Иногда я чувствовал, что вот-вот рехнусь, но почему-то успокаивался, когда она выходила из себя; мне это каким-то образом помогало жить. Я понимал ее лучше, чем себя, но каждый день она была новой. В ней постоянно все менялось: настроение, наклонности, интересы; сохранялась лишь постоянная тень войны, оправдывавшая ее беспричинные слезы. Абстрактное бремя памяти. И ее трогательные объятия: «Ты, по крайней мере, понимаешь! Ты знаешь, как это было!»

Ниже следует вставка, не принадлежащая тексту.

import Summits.ValiantsHypothesis.ValiantsHypothesis.Theorems.KPlusLogSqLawTropicalBWalkHalving

/-!
# Route `KPlusLogSqLaw`, crux `TropicalB` — SERIES and PARALLEL composition of parametric line families are ADDITIVE

HONEST FRAMING.  Helper file (seat val-sym-trop-p1 g5, cell `pub-symmetroid`, 2026-08-27) toward the registered stubs of
`Cruxes/TropicalB/Lines/birth.lean` (crux `TropicalB`, item `stmt-ValiantsHypothesis-19771`), on the WALK-DESIGN route of the `K = 4`
growth fork (D2).  Two corollaries of the halving inequality `ParamLines.chainBound_glue` (p490386, val-sym-trop-p1 g4), recorded because
they locate exactly where linear growth stops being automatic:

* **`chainBound_series`** — SERIES composition (glue over ONE middle state): chain bound `N₁ + N₂ − 1`;
* **`chainBound_parallel`** — PARALLEL composition (disjoint union of two families, each member keeps its own line): chain bound
  `N₁ + N₂`, where `Nᵢ` bounds the chains of the `i`-th part.

Iterating: every line family assembled from single lines by series and parallel composition — the source–sink path families of
two-terminal SERIES–PARALLEL parametric graphs — has chain bound at most the number of atoms, i.e. a number of cheapest-walk
breakpoints LINEAR in the number of arcs ([folklore]; the Minkowski-sum / union laws for upper hulls).  The seat's memo
HOME/val-sym-trop-p1/g5/WALK-WIDTH-g5.md §3.5 uses this as the base line: the width-two LAYERED graph (K₂,₂ per layer, a `K₄` minor
after two layers) is the first family NOT covered by these two laws, and there linearity is the open CONJECTURE W2 (numerically
`≈ 3T`), while Gusfield's recursion (`chainBound_walkFam`, p490642) only gives `4^⌈log₂ T⌉`.  Nothing here bears on `TropicalB` in
its window, `WeakLifting`, the doors, `MatrixDescartes` (`stmt-ValiantsHypothesis-18050`) or VP ≠ VNP.
-/

set_option linter.dupNamespace false -- the mandated D-0017 path `…ValiantsHypothesis.ValiantsHypothesis…` repeats a component
set_option autoImplicit false

namespace Summit.ValiantsHypothesis.ValiantsHypothesis.Theorems.KPlusLogSqLaw

namespace ParamLines

/-! ## Parallel composition -/

section Parallel

variable {ι : Type*}

/-- **PARALLEL LAW.**  Split a line family by a two-valued label `side`.  If the sub-family with label `true` has chain bound
`N₁` and the one with label `false` has chain bound `N₂` (each with ITS OWN members' lines, minimality tested inside the sub-family),
then the whole family has chain bound `N₁ + N₂`: along a chain of cheapest members the members of each side form a chain of that
side.  (Glue over the two «middle states» `true/false` with a one-line second factor.) [folklore] -/
theorem chainBound_parallel (a b : ι → ℝ) (side : ι → Bool) (N₁ N₂ : ℕ)
    (h₁ : ChainBound (fun x : {z : ι // side z = true} => a x.1) (fun x => b x.1) N₁)
    (h₂ : ChainBound (fun x : {z : ι // side z = false} => a x.1) (fun x => b x.1) N₂) :
    ChainBound a b (N₁ + N₂) := by
  classical
  -- glue: first half = the member itself (middle state = its side), second half = the side, carrying the zero line
  have hg := chainBound_glue (ι := ι) (X := ι) (Y := Bool) (W := Bool) a b a b (fun _ => (0 : ℝ)) (fun _ => (0 : ℝ))
    id side side id (fun _ => rfl) (fun z => by simp) (fun z => by simp)
    (fun x y hxy => ⟨x, rfl, hxy⟩) (fun w => if w then N₁ else N₂) (fun _ => 1)
    (fun w => by
      cases w
      · simpa using h₂
      · simpa using h₁)
    (fun w => chainBound_one_of_subsingleton _ _ (fun _ _ => rfl))
  have hsum : (∑ w : Bool, ((if w then N₁ else N₂) + 1 - 1)) = N₁ + N₂ := by
    simp
  rw [hsum] at hg
  exact hg

end Parallel

/-! ## Series composition -/

section Series

variable {ι X Y : Type*}

/-- **SERIES LAW.**  If every member of `ι` is glued from a first half in `X` and a second half in `Y` (lines add; every pair
occurs), and `X`, `Y` have chain bounds `N₁`, `N₂`, then `ι` has chain bound `N₁ + N₂ − 1` (glue over a single middle state).
[folklore] -/
theorem chainBound_series (a b : ι → ℝ) (a₁ b₁ : X → ℝ) (a₂ b₂ : Y → ℝ) (fst : ι → X) (snd : ι → Y)
    (ha : ∀ z, a z = a₁ (fst z) + a₂ (snd z)) (hb : ∀ z, b z = b₁ (fst z) + b₂ (snd z))
    (hglue : ∀ x y, ∃ z, fst z = x ∧ snd z = y) (N₁ N₂ : ℕ)
    (h₁ : ChainBound a₁ b₁ N₁) (h₂ : ChainBound a₂ b₂ N₂) :
    ChainBound a b (N₁ + N₂ - 1) := by
  classical
  have hg := chainBound_glue (W := Unit) a b a₁ b₁ a₂ b₂ fst snd (fun _ => ()) (fun _ => ()) (fun _ => rfl) ha hb
    (fun x y _ => hglue x y) (fun _ => N₁) (fun _ => N₂)
    (fun _ => h₁.of_surjLines (fun x => x.1) (fun _ => rfl) (fun _ => rfl) (fun x => ⟨⟨x, rfl⟩, rfl⟩))
    (fun _ => h₂.of_surjLines (fun y => y.1) (fun _ => rfl) (fun _ => rfl) (fun y => ⟨⟨y, rfl⟩, rfl⟩))
  simpa using hg

end Series

/-! ## Atoms -/

section Atoms

variable {ι : Type*}

/-- a family all of whose members have the same slope (in particular a single line) has chain bound `1`. [folklore] -/
theorem chainBound_atom (a b : ι → ℝ) (s : ℝ) (hs : ∀ z, b z = s) : ChainBound a b 1 :=
  chainBound_one_of_subsingleton a b (fun z z' => by rw [hs z, hs z'])

/-- **Two atoms in parallel**: a two-line family has chain bound `2` (at most one breakpoint). [folklore] -/
theorem chainBound_pair (a b : Bool → ℝ) : ChainBound a b 2 := by
  have h := chainBound_parallel a b id 1 1
    (chainBound_atom _ _ (b true) (fun x => congrArg b x.2))
    (chainBound_atom _ _ (b false) (fun x => congrArg b x.2))
  simpa using h

end Atoms

end ParamLines

end Summit.ValiantsHypothesis.ValiantsHypothesis.Theorems.KPlusLogSqLaw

Это меня злило. Ее что, интересовало только совпадение наших взглядов? Когда она исчезла, я понял, что это действительно было важным для нее, и очень огорчился. Прошлое папы казалось теперь лишним бременем — словно наркотики или оружие, подсунутые кем-то в мою сумку.
Мне еще сильнее захотелось отделаться от папиного прошлого. Теперь я чаще ссорился с Ланой, которая занялась поисками еврейских корней. Все ее проблемы, считала она, объясняются тяжелым характером отца, а характер у него стал таким из-за войны. Она изображала из себя жертву «травмы второго поколения» — от этих слов у меня делалась аллергия.

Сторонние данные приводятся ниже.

import Literature.Computability.QuantumComplexity.GuessedAnnRuns
import Literature.Computability.QuantumComplexity.AaronsonAmbainisThm23Atoms
import Literature.Computability.Complexity.GapNatPSpace
import Literature.Computability.Complexity.CodeFPArith
import Literature.Computability.Complexity.CHCounting
import HarnessLib

/-!
# Pair counts of per-gate-annotated prefixes of a uniform Clifford+`T` family are `GapNatPSPACE` functions

Toolkit file (`Literature/Computability/QuantumComplexity`), the polynomial-SPACE counterpart of the
single-oracle counting machines of `AccGapMachine.lean` (`accGap ∈ GapP^A`) and of the Aaronson–Ambainis
atoms of `AaronsonAmbainisThm23Atoms.lean`, for annotated gate lists whose oracle gates carry THEIR OWN
languages (`GuessedAnnRuns.lean`: `ADH.annotate As gs`, gate `t` answered by `As t`). This is the shape
of the replaced circuits of Aaronson–Chen 2017, Lemma 5.3 (CCC 2017, §5.3, pp. 22–23: the `t`-th
`O`-gate of a `SampBQP^{TQBF,O}` circuit replaced by the gate of `TQBF ⊕ (O ∩ K_t)`), whose classical
`SampBPP^{TQBF,O}` simulator must decide EXACTLY the `√2`-threshold tests `linFormTest` of
`OraclePathSums.lean` on the integer pair counts `A_S = annSetA`, `B_S = annSetB` of a prefix of the
replaced circuit ("all the computations can be done in `PSPACE`, and therefore can be implemented in
`poly(n, 1/ε)` time with the help of the `TQBF` oracle", p. 23). By `LinFormTestPSpace.lean` those tests
are `PSPACE` predicates as soon as the pair counts are `GapNatPSPACE` functions (`Complexity/GapNatPSpace.lean`:
Ladner's `♮PSPACE` in witness form and its gap closure, closed under uniform exponential sums). This file
proves exactly that, for pair counts read off an arbitrary instance string:

* `ADH.PCSpec` — the data: a Clifford+`T` query family `F`, and readers of the instance `z`: the circuit
  input `xf z`, the prefix length `nf z`, the annotation languages `As z u` and the label test `Sb z ℓ`
  (on the bit string `ℓ = ofFn x` of a basis label); `D.gas z = annotate (As z) ((gates (xf z)).take (nf z))`,
  `D.S z = {x | Sb z (ofFn x)}`, and **`D.pcA z = annSetA (D.gas z) (w₀ F (xf z)) (D.S z)`**, `D.pcB` likewise;
* `ADH.PCSpec.IsGood` — the hypotheses: `F` uniform, `xf ∈ FP`, `nf` polynomial-time (binary), membership
  `s ∈ As z ⟦y⟧` a `PSPACE` predicate of `⟨z, ⟨y, s⟩⟩`, and `Sb` polynomial-time on `⟨z, ℓ⟩`;
* **`ADH.PCSpec.pcA_mem_GapNatPSPACE`**, **`ADH.PCSpec.pcB_mem_GapNatPSPACE`** — under `IsGood`, both pair
  counts are `GapNatPSPACE` functions of the instance.

**The proof** (Bernstein–Vazirani / Adleman–DeMarrais–Huang counting with GUESSED oracle answers, the
guesses verified in polynomial space). By `ADH.annSetA_eq_sum_consG` (`GuessedAnnRuns.lean`) the pair count
is the sum, over PAIRS of coin strings `c, c'` of the guessed total walk `ADH.tRunO` (one coin per gate; at an
oracle gate the coin is the guessed answer bit) that are CONSISTENT (`ADH.ConsG`: every guess is the answer
of the gate's own language on the query read off the walk so far), of the pair term `pairTermA ∈ {0, ±1}` of
the two final states. Hence `A_S(z) = Σ_{w ∈ {0,1}^{2m}} G_A(⟨z, w⟩)` (`pcA_eq_sumA`) with
`G_A = [R₀] − [R₄]`, `R_d` = "both halves of `w` consistent, both walks valid, same final label, the label
passes `Sb`, phase class `(φ + 7φ') mod 8 = d`" (`GA_pair`, through the bijection
`{0,1}^{2m} ≃ ({0,1}^m)²`, `sum_vector_eq_sum_pair`). Consistency is a polynomially bounded `∀` over the
gate index (`consG_iff_forall`) of a condition on the polynomial-time ATOMS of
`AaronsonAmbainisThm23Atoms.lean` on the counted walk `ADH.walkO` (`orcT`: gate `t` is an oracle gate;
`coinT`: the coin; `qryF`: the query at the label before round `t`) and ONE membership query to `As z t`
(`CAtProp`, `cAtProp_iff_of_oracle`, `mem_CAll_iff_consG`), so `R_d ∈ PSPACE` (`polyForall_mem_PSPACE`,
Boolean closure through a complete set, `R_mem_PSPACE`); the final-state test reads the label, unary phase
and validity fields of `walkO` after `nf z` rounds (`walkO_fields`, `finB_pair`, `finB_code`). Then
`sum_mem_GapNatPSPACE` and `ite_mem_GapNatPSPACE` (Fenner–Fortnow–Kurtz §3, relativized to polynomial-space
verifiers) give the result.

## Design notes

* Everything machine-level is assembled in the typed `CodeFP` layer (`Complexity/CodeFP.lean`) from
  bricks already in the tree; compositions whose arguments are machine terms are instantiated from
  GENERIC lemmas (`rho_code`, `pair2_code`, `pair3_code`, `eqStr_code`, …) whose `congr`-step is on
  abstract functions — matching a composed code against a stated map containing machine terms makes the
  unifier unfold the machines (heartbeat explosion).
* The witness is summed over `{0,1}^{2m}` with `m = |gas z| = min (nf z) μ` exactly (`tf z = 1^{2m}`), so no
  padding constraints are needed; `tRunO` and `ConsG` read only the first `m` coins of each half.
* No named facts; all theorems proved. First client: the `PSPACE` membership of the two physical
  predicates `HeavyLang`/`CdfLang` of the advice language of Aaronson–Chen's simulator
  (`Literature/Barriers/QuantumAdvantage/AaronsonChenAdvicePhysics.lean`).

## References

* S. Aaronson, L. Chen, *Complexity-theoretic foundations of quantum supremacy experiments*, CCC 2017
  (LIPIcs 79, 22; doi:10.4230/LIPIcs.CCC.2017.22; arXiv:1612.05903), Lemma 5.3 and §5.3 (pp. 22–23, "all the
  computations can be done in PSPACE"), read via `lit read arxiv:1612.05903 --pages 21-23` [AaronsonChen2017].
* L. M. Adleman, J. DeMarrais, M.-D. A. Huang, *Quantum computability*, SIAM J. Comput. 26 (1997), §6,
  Lemma 6.10 (pairs of paths, phase classes) [AdlemanDeMarraisHuang1997].
* S. Fenner, L. Fortnow, S. Kurtz, *Gap-definable counting classes*, JCSS 48 (1994), §3 (closure of gap
  classes under uniform sums; relativizing) [FennerFortnowKurtz1994], as `Complexity/GapNatPSpace.lean`.
* S. Aaronson, A. Ambainis, Theory Comput. 10 (2014), proof of Thm. 23 (counting guessed paths)
  [AaronsonAmbainis2014], as `AaronsonAmbainisThm23Atoms.lean`.
* S. Arora, B. Barak, *Computational Complexity: A Modern Approach*, CUP 2009, §1.3, §6.2 (polynomial time,
  uniform families), Thm. 4.2 and §4.1 (`PSPACE` closure) [AroraBarak2009] [AroraBarakCC2009].
-/

noncomputable section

Лана ненавидела войну, но постоянно ощущала ее эхо и ненавидела отца за то, что он находил в войне оправдание своему эгоизму — хотя с этим качеством он, несомненно, родился.
Проблема была в том, что жизнь ее постоянно соприкасалась с «трудностями второго поколения». Из-за войны она то и дело сходилась с какими-то полоумными мужиками и вообще занималась не тем, чем хотела. Война была причиной ее разнообразных комплексов — от депрессии, обкусанных ногтей и ссор на работе до боязни пауков. Но что, собственно, случилось в войну, она не знала и не хотела знать. Неудивительно, что в последние пятнадцать лет мы с ней перестали друг друга понимать.
Стоило ей начать жаловаться, мне вспоминался тихий смех Сабины. Если во время ее истерики я мог собраться с силами и подсунуть ей зеркало, она сразу приходила в себя.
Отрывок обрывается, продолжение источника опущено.